Muhammad Nasir
"Fanatisme mazhab tanpa ilmu adalah kebodohan yang
dibungkus kesalehan."- Yusuf al-Qaradawi (w. 2022) dalam al-Sahwah
al-Islamiyyah
Pak, mengapa
masalah khilafiyah yang sepertinya sudah selesai dibahas dan ditulis dalam
berjilid-jilid kitab oleh ulama dan cendekiawan hebat di abad ke-9 masih saja
dipertentangkan orang zaman sekarang? tanya seorang mahasiswa. Anda, benar. Tetapi,
yang mempertentangkan itu bukan Anda yang sudah tercerahkan, ‘kan?
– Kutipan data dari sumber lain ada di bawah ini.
/-- ★ **`restParamMeasure = (∏_c 𝟙_{ball π}(b_c) expWeight(b_c)) · restLebesgue`.** [cite: Helgason2000, Ch. I §1 Thm 1.14] -/
theorem restParamMeasure_eq_withDensity :
    restParamMeasure L e₀ y₀ = (restLebesgue L e₀ y₀).withDensity fun b =>
      (∏ i, (ball (0 : EuclideanSpace ℝ (Fin 3)) Real.pi).indicator (fun x => ENNReal.ofReal (expWeight x)) (b.1 i)) *
        ((∏ j, ∏ e, (ball (0 : EuclideanSpace ℝ (Fin 3)) Real.pi).indicator (fun x => ENNReal.ofReal (expWeight x)) (b.2.1 j e)) *
          ∏ s, (ball (0 : EuclideanSpace ℝ (Fin 3)) Real.pi).indicator (fun x => ENNReal.ofReal (expWeight x)) (b.2.2 s)) := by
  set g : EuclideanSpace ℝ (Fin 3) → ℝ≥0∞ :=
    (ball (0 : EuclideanSpace ℝ (Fin 3)) Real.pi).indicator fun x => ENNReal.ofReal (expWeight x) with hg
  have hgm : Measurable g := measurable_expWeight.ennreal_ofReal.indicator measurableSet_ball
  have hexp : expMeasure = (volume : Measure (EuclideanSpace ℝ (Fin 3))).withDensity g := expMeasure_eq_withDensity_indicator
  haveI : SigmaFinite ((volume : Measure (EuclideanSpace ℝ (Fin 3))).withDensity g) := by rw [← hexp]; infer_instance
  have hpi : ∀ (ι : Type) [Fintype ι], Measure.pi (fun _ : ι => expMeasure) =
      (Measure.pi fun _ : ι => (volume : Measure (EuclideanSpace ℝ (Fin 3)))).withDensity fun b => ∏ i, g (b i) := by
    intro ι _
    rw [hexp]
    exact pi_withDensity _ _ fun _ => hgm
  have hpm : ∀ (ι : Type) [Fintype ι], Measurable fun b : ι → EuclideanSpace ℝ (Fin 3) => ∏ i, g (b i) := fun ι _ =>
    Finset.measurable_prod _ fun i _ => hgm.comp (measurable_pi_apply i)
  have hE := hpi (Edge 3 L)
  haveI : SigmaFinite ((Measure.pi fun _ : Edge 3 L => (volume : Measure (EuclideanSpace ℝ (Fin 3)))).withDensity
      fun b => ∏ e, g (b e)) := by rw [← hE]; infer_instance
  have h2 : Measure.pi (fun _ : Fin (2 * L - 1) => Measure.pi fun _ : Edge 3 L => expMeasure) =
      (Measure.pi fun _ : Fin (2 * L - 1) => Measure.pi fun _ : Edge 3 L => (volume : Measure (EuclideanSpace ℝ (Fin 3)))).withDensity
        fun f => ∏ j, ∏ e, g (f j e) := by
    rw [hE]
    exact pi_withDensity _ _ fun _ => hpm (Edge 3 L)
  have h2m : Measurable fun f : Fin (2 * L - 1) → Edge 3 L → EuclideanSpace ℝ (Fin 3) => ∏ j, ∏ e, g (f j e) :=
    Finset.measurable_prod _ fun j _ => (hpm (Edge 3 L)).comp (measurable_pi_apply j)
  unfold restParamMeasure restLebesgue
  haveI : ∀ _j : Fin (2 * L - 1), SigmaFinite (Measure.pi fun _ : Edge 3 L => expMeasure) := fun _ => inferInstance
  haveI : ∀ _j : Fin (2 * L - 1), SigmaFinite (Measure.pi fun _ : Edge 3 L => (volume : Measure (EuclideanSpace ℝ (Fin 3)))) :=
    fun _ => inferInstance
  haveI hB : SigmaFinite (Measure.pi fun _ : Fin (2 * L - 1) => Measure.pi fun _ : Edge 3 L =>
      (volume : Measure (EuclideanSpace ℝ (Fin 3)))) := inferInstance
  rw [hpi, h2, hpi, prod_withDensity' _ _ h2m (hpm _), prod_withDensity' _ _ (hpm _)
    (show Measurable (fun z : (Fin (2 * L - 1) → Edge 3 L → EuclideanSpace ℝ (Fin 3)) × ({y : Site 3 L // ¬ y = y₀} → EuclideanSpace ℝ (Fin 3)) =>
      (∏ j, ∏ e, g (z.1 j e)) * ∏ i, g (z.2 i)) from (h2m.comp measurable_fst).mul ((hpm _).comp measurable_snd))]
Tetapi orang
minim literasi, a-historis dan tidak bijaksana.
Pertanyaan itu
muncul setelah berdiskusi panjang tentang sejarah perbedaan pendapat dalam Islam,
di kelas kuliah Teosofi, Prodi Bahasa dan Sastra Arab, Fakultas Adab dan
Humaniora UIN Imam Bonjol Padang, sekitar tahun 2019. Pertanyaan itu mungkin
terkesan sederhana, tetapi sangat penting untuk dijawab.
Sejak era para imam
mujtahid seperti Abu Hanifah (w. 767 M), Malik bin Anas (w. 795 M), al-Syafi‘i
(w. 820 M), dan Ahmad bin Hanbal (w. 855 M), dunia Islam sudah kaya dengan
dialektika hukum dan teologi. Perbedaan ini tidak lahir dari ruang hampa,
melainkan dari metode ijtihad, konteks sosial-budaya, dan interaksi dengan
sumber-sumber pengetahuan yang beragam. Bahkan dalam banyak kasus, perbedaan
itu sudah mereka dokumentasikan dan sepakati batas-batasnya sehingga tetap
menjadi bagian dari kekayaan khazanah, bukan pemicu perpecahan.
Namun, di abad
ke-21, kita justru melihat fenomena aneh: perdebatan yang seharusnya berada di
ruang akademis dan kitab klasik, kembali dibawa ke ranah publik dengan nada
saling menyesatkan. Orang-orang menghidupkan kembali polemik lama tanpa
memahami landasan epistemologisnya, bahkan seringkali memotong kutipan atau
mengutip tanpa konteks.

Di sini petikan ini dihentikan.